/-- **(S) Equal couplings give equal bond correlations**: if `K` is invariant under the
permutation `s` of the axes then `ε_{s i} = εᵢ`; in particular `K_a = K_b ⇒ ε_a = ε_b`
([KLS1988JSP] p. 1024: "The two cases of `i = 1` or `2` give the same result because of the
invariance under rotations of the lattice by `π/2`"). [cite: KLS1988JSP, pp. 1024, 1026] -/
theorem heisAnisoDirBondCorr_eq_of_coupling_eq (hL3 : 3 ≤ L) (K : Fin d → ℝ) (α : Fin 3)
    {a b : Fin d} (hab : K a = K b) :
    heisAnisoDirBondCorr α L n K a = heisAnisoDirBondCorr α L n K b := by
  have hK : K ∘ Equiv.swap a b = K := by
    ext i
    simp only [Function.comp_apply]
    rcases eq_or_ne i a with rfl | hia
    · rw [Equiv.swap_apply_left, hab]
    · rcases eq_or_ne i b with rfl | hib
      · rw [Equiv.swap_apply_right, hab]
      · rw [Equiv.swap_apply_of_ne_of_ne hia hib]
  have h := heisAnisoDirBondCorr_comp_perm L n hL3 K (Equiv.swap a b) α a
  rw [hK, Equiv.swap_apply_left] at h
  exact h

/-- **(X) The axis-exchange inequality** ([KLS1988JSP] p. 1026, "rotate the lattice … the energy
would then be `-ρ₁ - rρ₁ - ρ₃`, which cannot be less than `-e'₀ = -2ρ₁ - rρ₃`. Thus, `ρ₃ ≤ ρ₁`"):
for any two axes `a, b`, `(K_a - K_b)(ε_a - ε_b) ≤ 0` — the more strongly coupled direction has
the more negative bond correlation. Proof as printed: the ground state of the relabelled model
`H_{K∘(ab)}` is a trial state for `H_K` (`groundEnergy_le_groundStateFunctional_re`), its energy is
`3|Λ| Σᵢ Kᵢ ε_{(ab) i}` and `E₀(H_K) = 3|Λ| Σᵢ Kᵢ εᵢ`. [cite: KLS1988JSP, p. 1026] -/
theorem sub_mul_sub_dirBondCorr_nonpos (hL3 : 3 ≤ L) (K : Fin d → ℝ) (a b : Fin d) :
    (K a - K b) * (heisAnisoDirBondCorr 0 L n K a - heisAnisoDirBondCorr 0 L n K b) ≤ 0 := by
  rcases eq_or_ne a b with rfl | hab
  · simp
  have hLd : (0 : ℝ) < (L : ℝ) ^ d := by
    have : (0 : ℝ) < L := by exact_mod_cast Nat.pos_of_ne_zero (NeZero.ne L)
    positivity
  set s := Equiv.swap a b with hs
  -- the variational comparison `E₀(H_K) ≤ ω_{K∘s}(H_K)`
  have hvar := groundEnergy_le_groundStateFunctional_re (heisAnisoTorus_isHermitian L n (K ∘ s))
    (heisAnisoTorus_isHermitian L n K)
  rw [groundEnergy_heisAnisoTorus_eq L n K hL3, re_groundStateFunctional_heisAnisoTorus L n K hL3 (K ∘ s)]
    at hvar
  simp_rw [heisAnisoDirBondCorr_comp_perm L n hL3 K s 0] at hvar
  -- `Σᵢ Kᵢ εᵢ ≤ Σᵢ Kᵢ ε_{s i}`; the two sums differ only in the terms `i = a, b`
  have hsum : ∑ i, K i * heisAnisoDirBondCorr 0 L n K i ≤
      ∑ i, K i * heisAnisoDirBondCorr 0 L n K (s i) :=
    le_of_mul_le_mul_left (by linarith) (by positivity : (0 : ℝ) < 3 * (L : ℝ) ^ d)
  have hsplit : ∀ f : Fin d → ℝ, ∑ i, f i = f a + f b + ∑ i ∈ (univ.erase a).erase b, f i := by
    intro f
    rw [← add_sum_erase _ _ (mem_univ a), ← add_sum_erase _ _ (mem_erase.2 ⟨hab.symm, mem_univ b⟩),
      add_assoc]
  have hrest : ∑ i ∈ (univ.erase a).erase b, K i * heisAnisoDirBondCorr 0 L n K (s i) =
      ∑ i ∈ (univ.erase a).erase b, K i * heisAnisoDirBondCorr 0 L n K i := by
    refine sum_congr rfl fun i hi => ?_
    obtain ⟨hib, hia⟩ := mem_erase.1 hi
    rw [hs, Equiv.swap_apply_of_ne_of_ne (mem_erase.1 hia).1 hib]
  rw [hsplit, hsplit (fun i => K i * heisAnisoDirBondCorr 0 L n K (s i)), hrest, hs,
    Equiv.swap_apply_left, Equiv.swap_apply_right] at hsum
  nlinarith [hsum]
------------------------------------------------
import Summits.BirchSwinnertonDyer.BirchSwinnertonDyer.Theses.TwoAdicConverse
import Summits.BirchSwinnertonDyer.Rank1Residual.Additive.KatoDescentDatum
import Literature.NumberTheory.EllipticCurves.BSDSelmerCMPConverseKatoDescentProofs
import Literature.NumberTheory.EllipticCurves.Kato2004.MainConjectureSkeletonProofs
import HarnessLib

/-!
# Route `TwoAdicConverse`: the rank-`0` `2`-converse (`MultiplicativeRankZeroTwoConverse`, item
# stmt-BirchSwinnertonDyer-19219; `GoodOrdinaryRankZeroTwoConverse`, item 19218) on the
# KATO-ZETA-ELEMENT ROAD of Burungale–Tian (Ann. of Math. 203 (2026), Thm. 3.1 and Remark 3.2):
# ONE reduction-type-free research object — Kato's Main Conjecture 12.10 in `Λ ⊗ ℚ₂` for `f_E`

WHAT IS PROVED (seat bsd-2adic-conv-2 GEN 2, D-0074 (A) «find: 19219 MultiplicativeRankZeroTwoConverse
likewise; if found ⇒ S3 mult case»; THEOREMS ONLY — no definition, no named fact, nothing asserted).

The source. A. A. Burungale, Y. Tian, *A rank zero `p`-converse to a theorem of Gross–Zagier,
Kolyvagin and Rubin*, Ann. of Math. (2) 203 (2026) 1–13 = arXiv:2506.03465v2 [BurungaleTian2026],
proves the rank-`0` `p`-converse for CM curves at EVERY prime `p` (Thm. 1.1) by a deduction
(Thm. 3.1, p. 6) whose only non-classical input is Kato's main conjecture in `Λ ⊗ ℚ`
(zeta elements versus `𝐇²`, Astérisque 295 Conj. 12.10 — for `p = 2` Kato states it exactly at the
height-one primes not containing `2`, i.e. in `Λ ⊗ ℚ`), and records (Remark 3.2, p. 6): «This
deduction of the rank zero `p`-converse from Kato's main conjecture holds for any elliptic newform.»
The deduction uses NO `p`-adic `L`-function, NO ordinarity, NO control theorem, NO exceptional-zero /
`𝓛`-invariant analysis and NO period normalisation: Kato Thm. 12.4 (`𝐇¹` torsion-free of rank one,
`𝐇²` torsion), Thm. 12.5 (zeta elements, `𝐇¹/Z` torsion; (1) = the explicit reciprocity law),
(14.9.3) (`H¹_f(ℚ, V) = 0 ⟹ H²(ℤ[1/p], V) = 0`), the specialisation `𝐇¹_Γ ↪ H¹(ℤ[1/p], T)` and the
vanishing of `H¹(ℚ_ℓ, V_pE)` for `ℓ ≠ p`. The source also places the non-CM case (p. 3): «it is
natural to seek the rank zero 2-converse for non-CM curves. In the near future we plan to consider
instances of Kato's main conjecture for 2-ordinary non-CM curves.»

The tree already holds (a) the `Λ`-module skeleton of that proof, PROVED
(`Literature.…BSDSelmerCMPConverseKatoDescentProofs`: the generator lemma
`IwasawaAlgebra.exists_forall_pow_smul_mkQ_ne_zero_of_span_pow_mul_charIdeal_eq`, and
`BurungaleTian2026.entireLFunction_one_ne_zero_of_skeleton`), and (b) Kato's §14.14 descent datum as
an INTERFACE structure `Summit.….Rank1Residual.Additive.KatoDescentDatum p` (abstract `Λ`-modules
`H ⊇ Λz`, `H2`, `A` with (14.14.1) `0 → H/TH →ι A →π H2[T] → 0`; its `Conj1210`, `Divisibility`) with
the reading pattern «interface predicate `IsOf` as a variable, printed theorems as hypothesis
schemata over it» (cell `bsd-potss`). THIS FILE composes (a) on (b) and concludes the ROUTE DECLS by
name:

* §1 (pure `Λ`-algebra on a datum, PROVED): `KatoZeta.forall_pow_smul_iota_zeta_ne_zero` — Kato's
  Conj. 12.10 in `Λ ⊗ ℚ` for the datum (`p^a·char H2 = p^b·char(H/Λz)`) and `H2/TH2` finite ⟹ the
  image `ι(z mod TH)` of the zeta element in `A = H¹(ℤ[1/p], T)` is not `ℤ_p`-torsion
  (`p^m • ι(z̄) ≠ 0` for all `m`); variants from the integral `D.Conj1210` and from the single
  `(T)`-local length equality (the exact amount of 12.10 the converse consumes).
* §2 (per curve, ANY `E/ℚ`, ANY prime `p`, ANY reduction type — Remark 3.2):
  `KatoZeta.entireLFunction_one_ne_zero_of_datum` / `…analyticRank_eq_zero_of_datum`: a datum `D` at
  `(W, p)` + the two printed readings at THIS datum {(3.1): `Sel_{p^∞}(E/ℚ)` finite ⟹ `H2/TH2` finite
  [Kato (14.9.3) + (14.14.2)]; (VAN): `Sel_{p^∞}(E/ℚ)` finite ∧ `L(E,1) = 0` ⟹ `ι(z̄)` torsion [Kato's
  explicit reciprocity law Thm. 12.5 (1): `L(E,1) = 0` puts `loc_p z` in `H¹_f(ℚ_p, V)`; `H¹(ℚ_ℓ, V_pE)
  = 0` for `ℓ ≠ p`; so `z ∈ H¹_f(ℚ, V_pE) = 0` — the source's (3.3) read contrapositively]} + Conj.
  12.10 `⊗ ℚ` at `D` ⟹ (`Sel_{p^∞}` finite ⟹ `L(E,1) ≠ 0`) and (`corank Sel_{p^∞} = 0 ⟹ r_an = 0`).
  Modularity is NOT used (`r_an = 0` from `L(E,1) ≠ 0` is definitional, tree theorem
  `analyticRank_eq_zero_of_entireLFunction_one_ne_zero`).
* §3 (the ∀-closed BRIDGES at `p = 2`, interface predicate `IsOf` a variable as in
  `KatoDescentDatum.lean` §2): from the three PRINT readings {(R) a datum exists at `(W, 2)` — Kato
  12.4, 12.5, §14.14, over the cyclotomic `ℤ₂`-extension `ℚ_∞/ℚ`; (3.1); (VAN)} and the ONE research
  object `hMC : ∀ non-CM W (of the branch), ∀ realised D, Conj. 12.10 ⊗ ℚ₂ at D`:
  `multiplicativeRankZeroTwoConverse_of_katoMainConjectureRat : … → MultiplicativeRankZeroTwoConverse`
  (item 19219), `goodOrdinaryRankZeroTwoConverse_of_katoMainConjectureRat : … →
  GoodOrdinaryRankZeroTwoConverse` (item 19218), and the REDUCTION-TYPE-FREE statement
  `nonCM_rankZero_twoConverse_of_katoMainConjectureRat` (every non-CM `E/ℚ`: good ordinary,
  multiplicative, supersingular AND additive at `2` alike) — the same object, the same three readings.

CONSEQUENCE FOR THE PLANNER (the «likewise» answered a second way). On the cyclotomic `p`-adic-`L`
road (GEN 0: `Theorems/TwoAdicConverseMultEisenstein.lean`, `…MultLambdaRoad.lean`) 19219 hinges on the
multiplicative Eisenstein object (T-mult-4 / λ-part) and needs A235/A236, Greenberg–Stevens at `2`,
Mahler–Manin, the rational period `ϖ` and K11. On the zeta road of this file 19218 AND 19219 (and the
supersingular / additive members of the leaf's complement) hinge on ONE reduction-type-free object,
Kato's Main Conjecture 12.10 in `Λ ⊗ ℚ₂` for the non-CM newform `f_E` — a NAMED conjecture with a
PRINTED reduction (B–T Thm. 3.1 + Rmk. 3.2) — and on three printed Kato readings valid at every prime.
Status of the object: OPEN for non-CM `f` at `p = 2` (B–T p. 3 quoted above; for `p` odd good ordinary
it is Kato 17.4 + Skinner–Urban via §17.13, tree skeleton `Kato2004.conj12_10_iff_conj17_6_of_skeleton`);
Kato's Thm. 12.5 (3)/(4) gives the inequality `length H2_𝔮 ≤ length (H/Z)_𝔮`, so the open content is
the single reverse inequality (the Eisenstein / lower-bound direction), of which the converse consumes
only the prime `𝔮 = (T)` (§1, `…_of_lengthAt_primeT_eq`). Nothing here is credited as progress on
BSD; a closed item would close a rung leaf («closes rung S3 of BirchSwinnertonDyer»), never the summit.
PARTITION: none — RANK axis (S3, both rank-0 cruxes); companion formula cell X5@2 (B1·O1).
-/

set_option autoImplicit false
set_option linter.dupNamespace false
------------------------------------------------
What you should do:
Print, without alteration, only the lines above between the one holding "invariant under the" and the one holding "simp_rw [heisAnisoDirBondCorr_comp_perm L", inclusive.

Result below:
/-- **(S) Equal couplings give equal bond correlations**: if `K` is invariant under the
permutation `s` of the axes then `ε_{s i} = εᵢ`; in particular `K_a = K_b ⇒ ε_a = ε_b`
([KLS1988JSP] p. 1024: "The two cases of `i = 1` or `2` give the same result because of the
invariance under rotations of the lattice by `π/2`"). [cite: KLS1988JSP, pp. 1024, 1026] -/
theorem heisAnisoDirBondCorr_eq_of_coupling_eq (hL3 : 3 ≤ L) (K : Fin d → ℝ) (α : Fin 3)
    {a b : Fin d} (hab : K a = K b) :
    heisAnisoDirBondCorr α L n K a = heisAnisoDirBondCorr α L n K b := by
  have hK : K ∘ Equiv.swap a b = K := by
    ext i
    simp only [Function.comp_apply]
    rcases eq_or_ne i a with rfl | hia
    · rw [Equiv.swap_apply_left, hab]
    · rcases eq_or_ne i b with rfl | hib
      · rw [Equiv.swap_apply_right, hab]
      · rw [Equiv.swap_apply_of_ne_of_ne hia hib]
  have h := heisAnisoDirBondCorr_comp_perm L n hL3 K (Equiv.swap a b) α a
  rw [hK, Equiv.swap_apply_left] at h
  exact h

/-- **(X) The axis-exchange inequality** ([KLS1988JSP] p. 1026, "rotate the lattice … the energy
would then be `-ρ₁ - rρ₁ - ρ₃`, which cannot be less than `-e'₀ = -2ρ₁ - rρ₃`. Thus, `ρ₃ ≤ ρ₁`"):
for any two axes `a, b`, `(K_a - K_b)(ε_a - ε_b) ≤ 0` — the more strongly coupled direction has
the more negative bond correlation. Proof as printed: the ground state of the relabelled model
`H_{K∘(ab)}` is a trial state for `H_K` (`groundEnergy_le_groundStateFunctional_re`), its energy is
`3|Λ| Σᵢ Kᵢ ε_{(ab) i}` and `E₀(H_K) = 3|Λ| Σᵢ Kᵢ εᵢ`. [cite: KLS1988JSP, p. 1026] -/
theorem sub_mul_sub_dirBondCorr_nonpos (hL3 : 3 ≤ L) (K : Fin d → ℝ) (a b : Fin d) :
    (K a - K b) * (heisAnisoDirBondCorr 0 L n K a - heisAnisoDirBondCorr 0 L n K b) ≤ 0 := by
  rcases eq_or_ne a b with rfl | hab
  · simp
  have hLd : (0 : ℝ) < (L : ℝ) ^ d := by
    have : (0 : ℝ) < L := by exact_mod_cast Nat.pos_of_ne_zero (NeZero.ne L)
    positivity
  set s := Equiv.swap a b with hs
  -- the variational comparison `E₀(H_K) ≤ ω_{K∘s}(H_K)`
  have hvar := groundEnergy_le_groundStateFunctional_re (heisAnisoTorus_isHermitian L n (K ∘ s))
    (heisAnisoTorus_isHermitian L n K)
  rw [groundEnergy_heisAnisoTorus_eq L n K hL3, re_groundStateFunctional_heisAnisoTorus L n K hL3 (K ∘ s)]
    at hvar
  simp_rw [heisAnisoDirBondCorr_comp_perm L n hL3 K s 0] at hvar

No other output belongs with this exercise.